Unsupervised Vision-and-Language Pre-training via Retrieval-based Multi-Granular Alignment
About
Vision-and-Language (V+L) pre-training models have achieved tremendous success in recent years on various multi-modal benchmarks. However, the majority of existing models require pre-training on a large set of parallel image-text data, which is costly to collect, compared to image-only or text-only data. In this paper, we explore unsupervised Vision-and-Language pre-training (UVLP) to learn the cross-modal representation from non-parallel image and text datasets.

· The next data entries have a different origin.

/-- `|∇ϖ| (|y⃗| + R)² ≤ 32`: the gradient of `y ↦ ϖ(|y⃗|²)` is `2 ϖ'(s) (y₁ dx¹ + y₂ dx² + y₃ dx³)`,
of operator norm `≤ 2 |ϖ'(s)| |y⃗| ≤ 7 |y⃗| q⁻³ ≤ 7 q⁻²`, and `(|y⃗| + R)² ≤ 2 q²`. [folklore] -/
theorem norm_fderiv_weight_mul_le {R : ℝ} (hR : 0 < R) (y : E4) :
    ‖fderiv ℝ (fun z : E4 ↦ 4 * (Real.sqrt (E4.spatialNorm z ^ 2 + R ^ 2))⁻¹ +
        R ^ 2 * (Real.sqrt (E4.spatialNorm z ^ 2 + R ^ 2) ^ 3)⁻¹) y‖ *
      (E4.spatialNorm y + R) ^ 2 ≤ 32 := by
  have hs : 0 < E4.spatialNorm y ^ 2 + R ^ 2 := by positivity
  have hd0 := (hasDerivAt_weight R hs).comp_hasFDerivAt y (KerrSchild.hasFDerivAt_spatialNormSq y)
  have hd : HasFDerivAt (fun z : E4 ↦ 4 * (Real.sqrt (E4.spatialNorm z ^ 2 + R ^ 2))⁻¹ +
        R ^ 2 * (Real.sqrt (E4.spatialNorm z ^ 2 + R ^ 2) ^ 3)⁻¹)
      ((-2 * (Real.sqrt (E4.spatialNorm y ^ 2 + R ^ 2) ^ 3)⁻¹ -
          3 / 2 * R ^ 2 * (Real.sqrt (E4.spatialNorm y ^ 2 + R ^ 2) ^ 5)⁻¹) •
        ((2 * y 1) • E4.dx 1 + (2 * y 2) • E4.dx 2 + (2 * y 3) • E4.dx 3)) y := hd0
  rw [hd.fderiv]
  have ha2 : E4.spatialNorm y ^ 2 = y 1 ^ 2 + y 2 ^ 2 + y 3 ^ 2 := E4.spatialNorm_sq y
  have hle := spatialNorm_le_sqrt R y
  set a := E4.spatialNorm y with ha_def
  have ha : 0 ≤ a := E4.spatialNorm_nonneg y
  set q := Real.sqrt (a ^ 2 + R ^ 2) with hq_def
  have hq : 0 < q := Real.sqrt_pos.mpr hs
  have hqne : q ≠ 0 := hq.ne'
  have hq2 : q ^ 2 = a ^ 2 + R ^ 2 := Real.sq_sqrt hs.le
  -- operator norm of the gradient
  have hop : ‖(-2 * (q ^ 3)⁻¹ - 3 / 2 * R ^ 2 * (q ^ 5)⁻¹) •
      ((2 * y 1) • E4.dx 1 + (2 * y 2) • E4.dx 2 + (2 * y 3) • E4.dx 3)‖ ≤
      (2 * (q ^ 3)⁻¹ + 3 / 2 * R ^ 2 * (q ^ 5)⁻¹) * (2 * a) := by
    refine ContinuousLinearMap.opNorm_le_bound _ (by positivity) fun v ↦ ?_
    have hv : ‖v‖ ^ 2 = v 0 ^ 2 + v 1 ^ 2 + v 2 ^ 2 + v 3 ^ 2 := by
      rw [EuclideanSpace.real_norm_sq_eq, Fin.sum_univ_four]
    have hinner : |2 * y 1 * v 1 + 2 * y 2 * v 2 + 2 * y 3 * v 3| ≤ 2 * a * ‖v‖ := by
      refine abs_le_of_sq_le_sq ?_ (by positivity)
      have e : (2 * a * ‖v‖) ^ 2 =
          4 * (y 1 ^ 2 + y 2 ^ 2 + y 3 ^ 2) * (v 0 ^ 2 + v 1 ^ 2 + v 2 ^ 2 + v 3 ^ 2) := by
        rw [← ha2, ← hv]; ring
      rw [e]
      nlinarith [sq_nonneg (y 1 * v 2 - y 2 * v 1), sq_nonneg (y 1 * v 3 - y 3 * v 1),
        sq_nonneg (y 2 * v 3 - y 3 * v 2),
        mul_nonneg (add_nonneg (add_nonneg (sq_nonneg (y 1)) (sq_nonneg (y 2))) (sq_nonneg (y 3)))
          (sq_nonneg (v 0))]
    have habs : |(-2 * (q ^ 3)⁻¹ - 3 / 2 * R ^ 2 * (q ^ 5)⁻¹)| =
        2 * (q ^ 3)⁻¹ + 3 / 2 * R ^ 2 * (q ^ 5)⁻¹ := by
      rw [show -2 * (q ^ 3)⁻¹ - 3 / 2 * R ^ 2 * (q ^ 5)⁻¹ =
          -(2 * (q ^ 3)⁻¹ + 3 / 2 * R ^ 2 * (q ^ 5)⁻¹) by ring, abs_neg,
        abs_of_nonneg (by positivity)]
    simp only [_root_.add_apply, _root_.smul_apply, smul_eq_mul, PiLp.proj_apply]
    rw [Real.norm_eq_abs, abs_mul, habs]
    calc _ ≤ (2 * (q ^ 3)⁻¹ + 3 / 2 * R ^ 2 * (q ^ 5)⁻¹) * (2 * a * ‖v‖) :=
          mul_le_mul_of_nonneg_left hinner (by positivity)
      _ = _ := by ring
  -- the numerator inequality
  have hnum : (2 * q ^ 2 + 3 / 2 * R ^ 2) * (2 * a) * (a + R) ^ 2 ≤ 14 * q ^ 5 := by
    have h1 : 2 * q ^ 2 + 3 / 2 * R ^ 2 ≤ 7 / 2 * q ^ 2 := by nlinarith [sq_nonneg a]
    have h3 : (a + R) ^ 2 ≤ 2 * q ^ 2 := by nlinarith [sq_nonneg (a - R)]
    calc (2 * q ^ 2 + 3 / 2 * R ^ 2) * (2 * a) * (a + R) ^ 2
        ≤ (7 / 2 * q ^ 2) * (2 * q) * (2 * q ^ 2) := by gcongr
      _ = 14 * q ^ 5 := by ring
  have hM : (2 * (q ^ 3)⁻¹ + 3 / 2 * R ^ 2 * (q ^ 5)⁻¹) * (2 * a) * (a + R) ^ 2 ≤ 14 := by
    rw [show (2 * (q ^ 3)⁻¹ + 3 / 2 * R ^ 2 * (q ^ 5)⁻¹) * (2 * a) * (a + R) ^ 2 =
        (2 * q ^ 2 + 3 / 2 * R ^ 2) * (2 * a) * (a + R) ^ 2 / q ^ 5 by field_simp,
      div_le_iff₀ (by positivity)]
    exact hnum
  calc _ ≤ (2 * (q ^ 3)⁻¹ + 3 / 2 * R ^ 2 * (q ^ 5)⁻¹) * (2 * a) * (a + R) ^ 2 :=
        mul_le_mul_of_nonneg_right hop (sq_nonneg _)
    _ ≤ 14 := hM
    _ ≤ 32 := by norm_num

/-! ### The modified bulk -/

/-- The Minkowski quadratic form: `∑_{αβ} η^{αβ} p_α p_β = −p₀² + (p₁² + p₂² + p₃²)`. [folklore] -/
theorem sum_sum_etaComp_fderiv (w : E4 → ℝ) (x : E4) :
    ∑ α, ∑ β, Kerr.etaComp α β * fderiv ℝ w x (E4.basisVector α) *
        fderiv ℝ w x (E4.basisVector β) =
      -fderiv ℝ w x (E4.basisVector 0) ^ 2 + (fderiv ℝ w x (E4.basisVector 1) ^ 2 +
        fderiv ℝ w x (E4.basisVector 2) ^ 2 + fderiv ℝ w x (E4.basisVector 3) ^ 2) := by
  obtain ⟨p, hp⟩ : ∃ p : Fin 4 → ℝ, ∀ κ, fderiv ℝ w x (E4.basisVector κ) = p κ :=
    ⟨_, fun _ ↦ rfl⟩
  simp only [hp, KerrSchild.etaComp_eq, Fin.sum_univ_four, Fin.isValue]
  simp only [show (1 : Fin 4) ≠ 0 from by decide, show (2 : Fin 4) ≠ 0 from by decide,
    show (3 : Fin 4) ≠ 0 from by decide, show (0 : Fin 4) ≠ 1 from by decide,
    show (0 : Fin 4) ≠ 2 from by decide, show (0 : Fin 4) ≠ 3 from by decide,
    show (1 : Fin 4) ≠ 2 from by decide, show (1 : Fin 4) ≠ 3 from by decide,
    show (2 : Fin 4) ≠ 1 from by decide, show (2 : Fin 4) ≠ 3 from by decide,
    show (3 : Fin 4) ≠ 1 from by decide, show (3 : Fin 4) ≠ 2 from by decide, if_true, if_false]
  ring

We found two key factors that lead to good unsupervised V+L pre-training without parallel data: (i) joint image-and-text input (ii) overall image-text alignment (even for non-parallel data). Accordingly, we propose a novel unsupervised V+L pre-training curriculum for non-parallel texts and images. We first construct a weakly aligned image-text corpus via a retrieval-based approach, then apply a set of multi-granular alignment pre-training tasks, including region-to-tag, region-to-phrase, and image-to-sentence alignment, to bridge the gap between the two modalities. A comprehensive ablation study shows each granularity is helpful to learn a stronger pre-trained model. We adapt our pre-trained model to a set of V+L downstream tasks, including VQA, NLVR2, Visual Entailment, and RefCOCO+. Our model achieves the state-of-art performance in all these tasks under the unsupervised setting.
Related benchmarks
| Task | Dataset | Result | Rank | |
|---|---|---|---|---|
| Visual Question Answering | VQA v2 (test-dev) | Overall Accuracy72.1 | 664 | |
| Visual Question Answering | VQA 2.0 (test-dev) | Accuracy72.1 | 337 | |
| Natural Language Visual Reasoning | NLVR2 (test-p) | Accuracy73.4 | 327 | |
| Referring Expression Comprehension | RefCOCO+ (testA) | Accuracy85.5 | 207 | |
| Visual Entailment | SNLI-VE (test) | Overall Accuracy77.3 | 197 | |
| Referring Expression Comprehension | RefCOCO+ (test-B) | Accuracy73.7 | 167 | |
| Referring Expression Comprehension | RefCOCO+ (dev) | Accuracy80.3 | 9 |